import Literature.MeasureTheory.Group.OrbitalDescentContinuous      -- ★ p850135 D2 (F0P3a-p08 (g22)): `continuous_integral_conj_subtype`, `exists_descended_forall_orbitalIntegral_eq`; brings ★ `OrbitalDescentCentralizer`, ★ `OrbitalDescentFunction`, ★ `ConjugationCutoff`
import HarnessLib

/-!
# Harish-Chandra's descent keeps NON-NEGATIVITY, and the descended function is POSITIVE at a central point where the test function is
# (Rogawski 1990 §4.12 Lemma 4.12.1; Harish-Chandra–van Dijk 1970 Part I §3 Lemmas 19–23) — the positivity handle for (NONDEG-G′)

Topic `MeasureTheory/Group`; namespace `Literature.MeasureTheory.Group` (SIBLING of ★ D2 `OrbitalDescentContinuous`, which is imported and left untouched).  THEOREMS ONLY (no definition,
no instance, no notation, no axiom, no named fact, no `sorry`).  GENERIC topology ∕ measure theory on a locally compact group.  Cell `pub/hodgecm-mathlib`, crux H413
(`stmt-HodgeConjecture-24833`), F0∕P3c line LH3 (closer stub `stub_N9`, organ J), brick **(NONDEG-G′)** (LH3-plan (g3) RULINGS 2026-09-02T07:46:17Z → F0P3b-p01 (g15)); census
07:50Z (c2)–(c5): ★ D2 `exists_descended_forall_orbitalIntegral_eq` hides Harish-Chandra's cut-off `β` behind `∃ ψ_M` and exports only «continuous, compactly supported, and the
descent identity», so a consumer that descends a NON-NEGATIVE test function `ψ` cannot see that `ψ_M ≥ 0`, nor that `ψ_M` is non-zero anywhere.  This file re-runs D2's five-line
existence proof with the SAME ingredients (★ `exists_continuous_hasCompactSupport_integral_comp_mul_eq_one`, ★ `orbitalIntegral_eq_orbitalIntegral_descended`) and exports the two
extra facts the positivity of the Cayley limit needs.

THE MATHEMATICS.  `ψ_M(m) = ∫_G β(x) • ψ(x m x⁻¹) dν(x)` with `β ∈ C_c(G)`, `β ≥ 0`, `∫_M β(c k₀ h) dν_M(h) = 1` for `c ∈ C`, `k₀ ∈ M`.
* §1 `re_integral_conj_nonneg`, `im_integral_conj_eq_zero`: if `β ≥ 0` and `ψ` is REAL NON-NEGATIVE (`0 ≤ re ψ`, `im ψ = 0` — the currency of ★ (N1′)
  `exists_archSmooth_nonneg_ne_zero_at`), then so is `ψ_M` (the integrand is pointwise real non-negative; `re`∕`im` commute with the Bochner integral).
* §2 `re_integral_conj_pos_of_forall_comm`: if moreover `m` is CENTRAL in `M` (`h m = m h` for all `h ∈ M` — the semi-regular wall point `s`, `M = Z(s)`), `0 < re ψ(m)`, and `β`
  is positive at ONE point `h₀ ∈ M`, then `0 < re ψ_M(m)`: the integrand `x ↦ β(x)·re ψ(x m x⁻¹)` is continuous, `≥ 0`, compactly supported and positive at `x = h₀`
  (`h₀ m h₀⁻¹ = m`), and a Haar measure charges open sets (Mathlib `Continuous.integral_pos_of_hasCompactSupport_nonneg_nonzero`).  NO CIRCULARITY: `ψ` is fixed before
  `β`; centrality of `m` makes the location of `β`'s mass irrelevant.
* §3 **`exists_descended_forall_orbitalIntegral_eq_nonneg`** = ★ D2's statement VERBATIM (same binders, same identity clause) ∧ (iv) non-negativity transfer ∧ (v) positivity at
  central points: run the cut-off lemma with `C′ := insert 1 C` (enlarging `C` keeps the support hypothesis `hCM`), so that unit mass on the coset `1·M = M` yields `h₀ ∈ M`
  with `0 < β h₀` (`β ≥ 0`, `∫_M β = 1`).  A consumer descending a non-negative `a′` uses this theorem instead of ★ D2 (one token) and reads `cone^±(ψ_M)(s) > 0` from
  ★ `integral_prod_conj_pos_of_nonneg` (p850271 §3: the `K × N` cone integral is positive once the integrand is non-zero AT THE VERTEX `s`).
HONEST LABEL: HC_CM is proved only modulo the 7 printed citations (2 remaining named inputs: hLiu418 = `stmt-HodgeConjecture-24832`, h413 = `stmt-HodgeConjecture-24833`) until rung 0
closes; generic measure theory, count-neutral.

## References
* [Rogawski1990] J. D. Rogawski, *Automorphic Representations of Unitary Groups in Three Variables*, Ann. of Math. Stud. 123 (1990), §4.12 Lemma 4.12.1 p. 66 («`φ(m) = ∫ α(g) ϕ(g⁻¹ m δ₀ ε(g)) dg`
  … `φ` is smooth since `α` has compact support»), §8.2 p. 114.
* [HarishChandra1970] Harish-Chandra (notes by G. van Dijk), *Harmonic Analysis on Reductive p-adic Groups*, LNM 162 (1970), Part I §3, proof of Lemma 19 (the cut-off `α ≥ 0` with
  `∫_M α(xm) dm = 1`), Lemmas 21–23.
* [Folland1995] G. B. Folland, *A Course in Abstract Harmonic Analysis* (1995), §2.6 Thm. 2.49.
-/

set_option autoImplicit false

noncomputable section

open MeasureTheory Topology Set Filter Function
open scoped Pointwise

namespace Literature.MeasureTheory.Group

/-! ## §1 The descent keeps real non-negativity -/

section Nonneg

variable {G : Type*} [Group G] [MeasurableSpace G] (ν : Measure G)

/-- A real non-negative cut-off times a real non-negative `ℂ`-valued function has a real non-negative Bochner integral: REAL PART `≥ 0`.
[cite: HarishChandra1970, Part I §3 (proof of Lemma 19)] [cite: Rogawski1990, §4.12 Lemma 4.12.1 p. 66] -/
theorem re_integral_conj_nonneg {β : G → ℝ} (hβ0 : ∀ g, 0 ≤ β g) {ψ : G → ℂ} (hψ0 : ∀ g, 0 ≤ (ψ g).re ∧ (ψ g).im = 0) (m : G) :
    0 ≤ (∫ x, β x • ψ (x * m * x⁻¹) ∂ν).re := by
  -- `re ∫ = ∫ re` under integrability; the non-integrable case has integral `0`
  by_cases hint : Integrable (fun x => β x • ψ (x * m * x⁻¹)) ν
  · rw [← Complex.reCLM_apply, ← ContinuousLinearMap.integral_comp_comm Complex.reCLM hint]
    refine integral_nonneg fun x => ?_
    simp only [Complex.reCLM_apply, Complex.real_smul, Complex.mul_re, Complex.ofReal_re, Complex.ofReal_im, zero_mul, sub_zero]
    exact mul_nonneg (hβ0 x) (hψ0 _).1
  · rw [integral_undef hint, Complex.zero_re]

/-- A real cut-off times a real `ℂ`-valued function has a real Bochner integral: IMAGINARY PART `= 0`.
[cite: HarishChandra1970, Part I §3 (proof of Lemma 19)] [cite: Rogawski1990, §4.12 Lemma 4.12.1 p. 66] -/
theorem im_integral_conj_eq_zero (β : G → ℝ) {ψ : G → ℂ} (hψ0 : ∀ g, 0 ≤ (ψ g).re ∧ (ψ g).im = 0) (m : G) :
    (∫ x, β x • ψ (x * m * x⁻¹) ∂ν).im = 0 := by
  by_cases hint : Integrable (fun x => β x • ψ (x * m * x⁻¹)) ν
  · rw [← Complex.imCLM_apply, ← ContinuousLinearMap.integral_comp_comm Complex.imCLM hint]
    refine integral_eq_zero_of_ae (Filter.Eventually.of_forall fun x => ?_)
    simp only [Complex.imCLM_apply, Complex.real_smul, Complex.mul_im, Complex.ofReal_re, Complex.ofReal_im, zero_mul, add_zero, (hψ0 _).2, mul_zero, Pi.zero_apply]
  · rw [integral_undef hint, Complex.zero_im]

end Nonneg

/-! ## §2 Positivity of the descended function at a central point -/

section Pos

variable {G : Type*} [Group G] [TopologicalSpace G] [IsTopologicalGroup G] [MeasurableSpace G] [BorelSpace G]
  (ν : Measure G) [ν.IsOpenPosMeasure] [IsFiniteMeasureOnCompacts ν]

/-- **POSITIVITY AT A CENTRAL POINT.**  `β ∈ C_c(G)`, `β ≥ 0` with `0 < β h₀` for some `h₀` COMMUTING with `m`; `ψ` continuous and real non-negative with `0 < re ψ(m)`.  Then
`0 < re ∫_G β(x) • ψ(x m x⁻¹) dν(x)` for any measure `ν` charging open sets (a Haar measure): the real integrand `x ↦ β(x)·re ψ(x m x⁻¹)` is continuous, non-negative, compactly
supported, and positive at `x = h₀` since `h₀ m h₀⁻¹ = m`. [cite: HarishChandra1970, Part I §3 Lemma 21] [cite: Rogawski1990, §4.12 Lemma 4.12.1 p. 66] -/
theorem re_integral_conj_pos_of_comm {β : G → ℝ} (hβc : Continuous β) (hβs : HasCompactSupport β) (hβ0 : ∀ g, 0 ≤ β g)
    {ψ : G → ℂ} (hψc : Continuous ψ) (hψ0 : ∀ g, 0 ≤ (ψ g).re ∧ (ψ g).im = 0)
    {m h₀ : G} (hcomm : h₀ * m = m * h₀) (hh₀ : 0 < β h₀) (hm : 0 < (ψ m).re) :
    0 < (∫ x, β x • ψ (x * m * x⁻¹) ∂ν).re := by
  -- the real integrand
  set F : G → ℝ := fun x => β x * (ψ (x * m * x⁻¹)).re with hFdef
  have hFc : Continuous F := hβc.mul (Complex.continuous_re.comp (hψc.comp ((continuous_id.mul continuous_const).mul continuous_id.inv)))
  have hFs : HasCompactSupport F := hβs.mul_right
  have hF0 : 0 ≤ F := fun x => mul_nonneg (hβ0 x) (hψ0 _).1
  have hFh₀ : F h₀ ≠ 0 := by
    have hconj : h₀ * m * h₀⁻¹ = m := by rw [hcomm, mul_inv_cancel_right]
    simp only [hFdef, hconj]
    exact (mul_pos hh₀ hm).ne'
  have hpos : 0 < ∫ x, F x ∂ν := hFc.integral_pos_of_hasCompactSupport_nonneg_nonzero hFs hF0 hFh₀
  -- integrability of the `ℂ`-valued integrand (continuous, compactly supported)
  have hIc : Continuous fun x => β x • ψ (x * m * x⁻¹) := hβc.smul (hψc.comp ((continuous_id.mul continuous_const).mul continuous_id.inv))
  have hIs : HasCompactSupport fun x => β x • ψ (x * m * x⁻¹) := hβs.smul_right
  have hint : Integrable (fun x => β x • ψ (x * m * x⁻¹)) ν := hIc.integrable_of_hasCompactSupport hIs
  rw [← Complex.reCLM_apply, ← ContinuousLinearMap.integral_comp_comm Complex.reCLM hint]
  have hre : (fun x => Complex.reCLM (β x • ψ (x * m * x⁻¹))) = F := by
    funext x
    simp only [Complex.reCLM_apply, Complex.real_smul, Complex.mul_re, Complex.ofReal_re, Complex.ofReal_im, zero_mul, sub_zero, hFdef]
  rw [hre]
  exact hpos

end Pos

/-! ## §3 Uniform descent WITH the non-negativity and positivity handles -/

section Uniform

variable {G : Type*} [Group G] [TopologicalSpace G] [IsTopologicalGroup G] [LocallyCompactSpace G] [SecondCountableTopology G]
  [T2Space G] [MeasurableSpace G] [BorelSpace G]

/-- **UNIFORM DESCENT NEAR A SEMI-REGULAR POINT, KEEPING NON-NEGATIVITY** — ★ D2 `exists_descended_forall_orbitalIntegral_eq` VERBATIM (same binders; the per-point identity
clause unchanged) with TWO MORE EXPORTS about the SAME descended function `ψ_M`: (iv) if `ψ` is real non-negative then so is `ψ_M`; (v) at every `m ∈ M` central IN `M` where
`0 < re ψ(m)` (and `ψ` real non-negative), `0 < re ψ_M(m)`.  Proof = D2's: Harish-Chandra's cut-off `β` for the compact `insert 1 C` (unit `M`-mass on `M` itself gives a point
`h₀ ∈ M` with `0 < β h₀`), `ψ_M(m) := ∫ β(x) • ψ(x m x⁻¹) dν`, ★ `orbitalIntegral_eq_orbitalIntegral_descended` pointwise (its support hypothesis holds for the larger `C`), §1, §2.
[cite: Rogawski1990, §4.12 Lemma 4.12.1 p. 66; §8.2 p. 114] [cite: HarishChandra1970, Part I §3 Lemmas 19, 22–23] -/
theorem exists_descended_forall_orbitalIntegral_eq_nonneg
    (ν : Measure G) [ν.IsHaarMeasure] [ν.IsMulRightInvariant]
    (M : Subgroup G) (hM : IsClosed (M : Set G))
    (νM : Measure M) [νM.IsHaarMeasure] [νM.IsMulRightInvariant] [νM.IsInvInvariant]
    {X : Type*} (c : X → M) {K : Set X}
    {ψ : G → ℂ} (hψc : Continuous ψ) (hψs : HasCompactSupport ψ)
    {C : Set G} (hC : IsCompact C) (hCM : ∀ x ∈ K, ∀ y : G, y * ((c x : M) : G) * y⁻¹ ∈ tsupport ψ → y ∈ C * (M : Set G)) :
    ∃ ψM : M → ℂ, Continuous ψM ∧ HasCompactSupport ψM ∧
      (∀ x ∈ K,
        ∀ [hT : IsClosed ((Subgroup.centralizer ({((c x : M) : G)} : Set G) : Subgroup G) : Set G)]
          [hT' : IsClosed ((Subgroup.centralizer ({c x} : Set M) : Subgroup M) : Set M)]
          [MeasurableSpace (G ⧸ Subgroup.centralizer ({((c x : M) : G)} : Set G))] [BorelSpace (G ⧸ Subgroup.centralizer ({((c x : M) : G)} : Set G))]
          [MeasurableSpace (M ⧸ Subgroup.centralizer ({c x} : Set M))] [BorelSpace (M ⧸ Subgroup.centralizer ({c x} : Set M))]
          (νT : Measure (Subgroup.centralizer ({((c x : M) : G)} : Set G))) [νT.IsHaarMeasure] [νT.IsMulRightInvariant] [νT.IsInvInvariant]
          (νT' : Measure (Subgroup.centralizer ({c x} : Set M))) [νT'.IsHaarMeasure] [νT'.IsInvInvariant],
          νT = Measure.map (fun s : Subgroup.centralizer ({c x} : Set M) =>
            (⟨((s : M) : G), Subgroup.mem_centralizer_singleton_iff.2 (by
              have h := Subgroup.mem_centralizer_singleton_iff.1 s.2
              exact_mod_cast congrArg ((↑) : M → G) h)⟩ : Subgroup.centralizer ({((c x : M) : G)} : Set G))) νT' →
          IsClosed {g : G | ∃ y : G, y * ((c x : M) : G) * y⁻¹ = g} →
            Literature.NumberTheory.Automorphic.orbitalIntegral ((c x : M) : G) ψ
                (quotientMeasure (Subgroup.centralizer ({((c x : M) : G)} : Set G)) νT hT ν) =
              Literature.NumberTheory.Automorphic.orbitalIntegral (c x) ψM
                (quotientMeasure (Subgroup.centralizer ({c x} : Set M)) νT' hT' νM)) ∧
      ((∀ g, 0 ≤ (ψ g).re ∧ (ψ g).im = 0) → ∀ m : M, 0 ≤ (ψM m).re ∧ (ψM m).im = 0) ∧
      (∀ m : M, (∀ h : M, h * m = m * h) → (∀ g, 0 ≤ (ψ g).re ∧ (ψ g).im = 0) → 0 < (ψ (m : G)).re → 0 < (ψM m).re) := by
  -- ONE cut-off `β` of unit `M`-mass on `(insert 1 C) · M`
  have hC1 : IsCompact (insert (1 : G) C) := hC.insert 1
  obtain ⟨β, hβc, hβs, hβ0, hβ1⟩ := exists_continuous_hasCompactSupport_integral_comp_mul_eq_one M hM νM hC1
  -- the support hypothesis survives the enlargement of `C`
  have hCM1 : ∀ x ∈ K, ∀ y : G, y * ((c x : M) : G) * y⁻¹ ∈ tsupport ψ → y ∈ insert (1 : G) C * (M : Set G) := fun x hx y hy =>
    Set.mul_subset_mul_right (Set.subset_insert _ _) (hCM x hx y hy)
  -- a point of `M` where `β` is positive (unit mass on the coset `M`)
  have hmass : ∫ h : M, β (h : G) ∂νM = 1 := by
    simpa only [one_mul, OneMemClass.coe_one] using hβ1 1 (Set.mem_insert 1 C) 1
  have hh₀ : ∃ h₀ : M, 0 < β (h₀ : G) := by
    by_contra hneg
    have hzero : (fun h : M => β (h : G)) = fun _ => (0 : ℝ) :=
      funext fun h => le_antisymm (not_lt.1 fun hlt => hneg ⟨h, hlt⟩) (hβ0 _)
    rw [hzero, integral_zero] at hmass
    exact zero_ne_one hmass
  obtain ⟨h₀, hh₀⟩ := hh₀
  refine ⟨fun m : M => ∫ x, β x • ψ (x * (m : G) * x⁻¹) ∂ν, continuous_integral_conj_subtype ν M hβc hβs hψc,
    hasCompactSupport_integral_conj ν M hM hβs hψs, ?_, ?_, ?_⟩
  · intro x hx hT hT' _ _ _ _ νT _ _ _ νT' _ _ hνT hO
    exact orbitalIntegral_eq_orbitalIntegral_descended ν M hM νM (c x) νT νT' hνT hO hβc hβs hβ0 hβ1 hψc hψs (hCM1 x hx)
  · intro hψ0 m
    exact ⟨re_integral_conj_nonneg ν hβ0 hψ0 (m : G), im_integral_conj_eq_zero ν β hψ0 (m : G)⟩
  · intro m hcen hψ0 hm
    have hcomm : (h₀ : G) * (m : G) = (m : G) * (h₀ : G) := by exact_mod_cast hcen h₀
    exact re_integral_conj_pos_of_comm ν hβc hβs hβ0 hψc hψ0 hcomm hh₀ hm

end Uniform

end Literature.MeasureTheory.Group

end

------------------------------------------------

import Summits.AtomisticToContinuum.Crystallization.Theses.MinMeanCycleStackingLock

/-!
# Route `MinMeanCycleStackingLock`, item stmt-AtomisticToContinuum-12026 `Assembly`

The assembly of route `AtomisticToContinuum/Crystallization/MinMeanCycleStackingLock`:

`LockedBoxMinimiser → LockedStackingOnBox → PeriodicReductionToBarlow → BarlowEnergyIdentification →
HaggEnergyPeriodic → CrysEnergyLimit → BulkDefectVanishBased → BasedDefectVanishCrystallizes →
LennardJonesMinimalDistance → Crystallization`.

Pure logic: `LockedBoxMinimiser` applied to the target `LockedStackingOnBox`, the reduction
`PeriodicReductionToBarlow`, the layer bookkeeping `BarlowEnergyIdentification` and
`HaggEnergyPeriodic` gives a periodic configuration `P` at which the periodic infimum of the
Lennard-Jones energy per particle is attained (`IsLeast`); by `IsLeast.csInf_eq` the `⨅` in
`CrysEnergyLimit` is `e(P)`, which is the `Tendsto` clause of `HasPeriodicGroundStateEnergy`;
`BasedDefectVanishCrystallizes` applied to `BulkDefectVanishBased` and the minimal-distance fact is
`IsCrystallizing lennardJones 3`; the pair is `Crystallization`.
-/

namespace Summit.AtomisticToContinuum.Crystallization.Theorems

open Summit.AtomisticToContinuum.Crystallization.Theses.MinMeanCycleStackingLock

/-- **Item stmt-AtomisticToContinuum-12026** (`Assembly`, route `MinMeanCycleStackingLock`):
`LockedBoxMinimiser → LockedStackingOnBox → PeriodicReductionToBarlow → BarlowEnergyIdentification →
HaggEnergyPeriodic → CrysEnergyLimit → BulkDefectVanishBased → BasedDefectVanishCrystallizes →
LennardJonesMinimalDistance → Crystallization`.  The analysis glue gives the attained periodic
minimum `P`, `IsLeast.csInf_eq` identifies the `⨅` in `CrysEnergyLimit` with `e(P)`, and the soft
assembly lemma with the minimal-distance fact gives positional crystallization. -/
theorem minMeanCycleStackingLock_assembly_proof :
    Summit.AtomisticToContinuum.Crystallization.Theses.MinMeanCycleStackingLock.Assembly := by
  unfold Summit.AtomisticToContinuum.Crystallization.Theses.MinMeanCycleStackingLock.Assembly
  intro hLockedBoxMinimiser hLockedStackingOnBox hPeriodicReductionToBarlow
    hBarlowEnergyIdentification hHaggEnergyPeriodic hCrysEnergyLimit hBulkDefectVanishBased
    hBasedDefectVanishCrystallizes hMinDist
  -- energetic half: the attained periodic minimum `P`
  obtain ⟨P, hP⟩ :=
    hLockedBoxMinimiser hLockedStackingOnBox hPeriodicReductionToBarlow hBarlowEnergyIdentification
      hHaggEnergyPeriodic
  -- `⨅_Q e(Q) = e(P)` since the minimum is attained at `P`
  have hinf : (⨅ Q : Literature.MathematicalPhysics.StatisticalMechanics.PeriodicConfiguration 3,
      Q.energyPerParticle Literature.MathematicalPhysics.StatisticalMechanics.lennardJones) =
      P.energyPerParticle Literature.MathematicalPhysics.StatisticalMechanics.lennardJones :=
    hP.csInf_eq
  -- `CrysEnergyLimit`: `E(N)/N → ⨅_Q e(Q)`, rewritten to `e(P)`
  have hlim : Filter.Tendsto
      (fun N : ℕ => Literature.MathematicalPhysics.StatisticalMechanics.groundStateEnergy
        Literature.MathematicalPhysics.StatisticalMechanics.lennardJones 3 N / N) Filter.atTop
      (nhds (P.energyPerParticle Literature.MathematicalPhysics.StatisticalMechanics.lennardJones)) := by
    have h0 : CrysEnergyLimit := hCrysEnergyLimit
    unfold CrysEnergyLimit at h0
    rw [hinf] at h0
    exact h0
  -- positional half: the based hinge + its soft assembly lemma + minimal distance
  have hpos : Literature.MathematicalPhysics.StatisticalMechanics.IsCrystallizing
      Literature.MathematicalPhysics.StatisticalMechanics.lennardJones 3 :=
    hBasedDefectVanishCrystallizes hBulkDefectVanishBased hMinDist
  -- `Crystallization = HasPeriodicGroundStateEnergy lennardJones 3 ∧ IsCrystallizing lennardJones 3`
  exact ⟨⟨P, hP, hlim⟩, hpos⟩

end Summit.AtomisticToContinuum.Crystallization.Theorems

------------------------------------------------

**Task details:** How many of the lines in the material hold the word "section"? Give that number alone.

**Solution to this exercise:** 4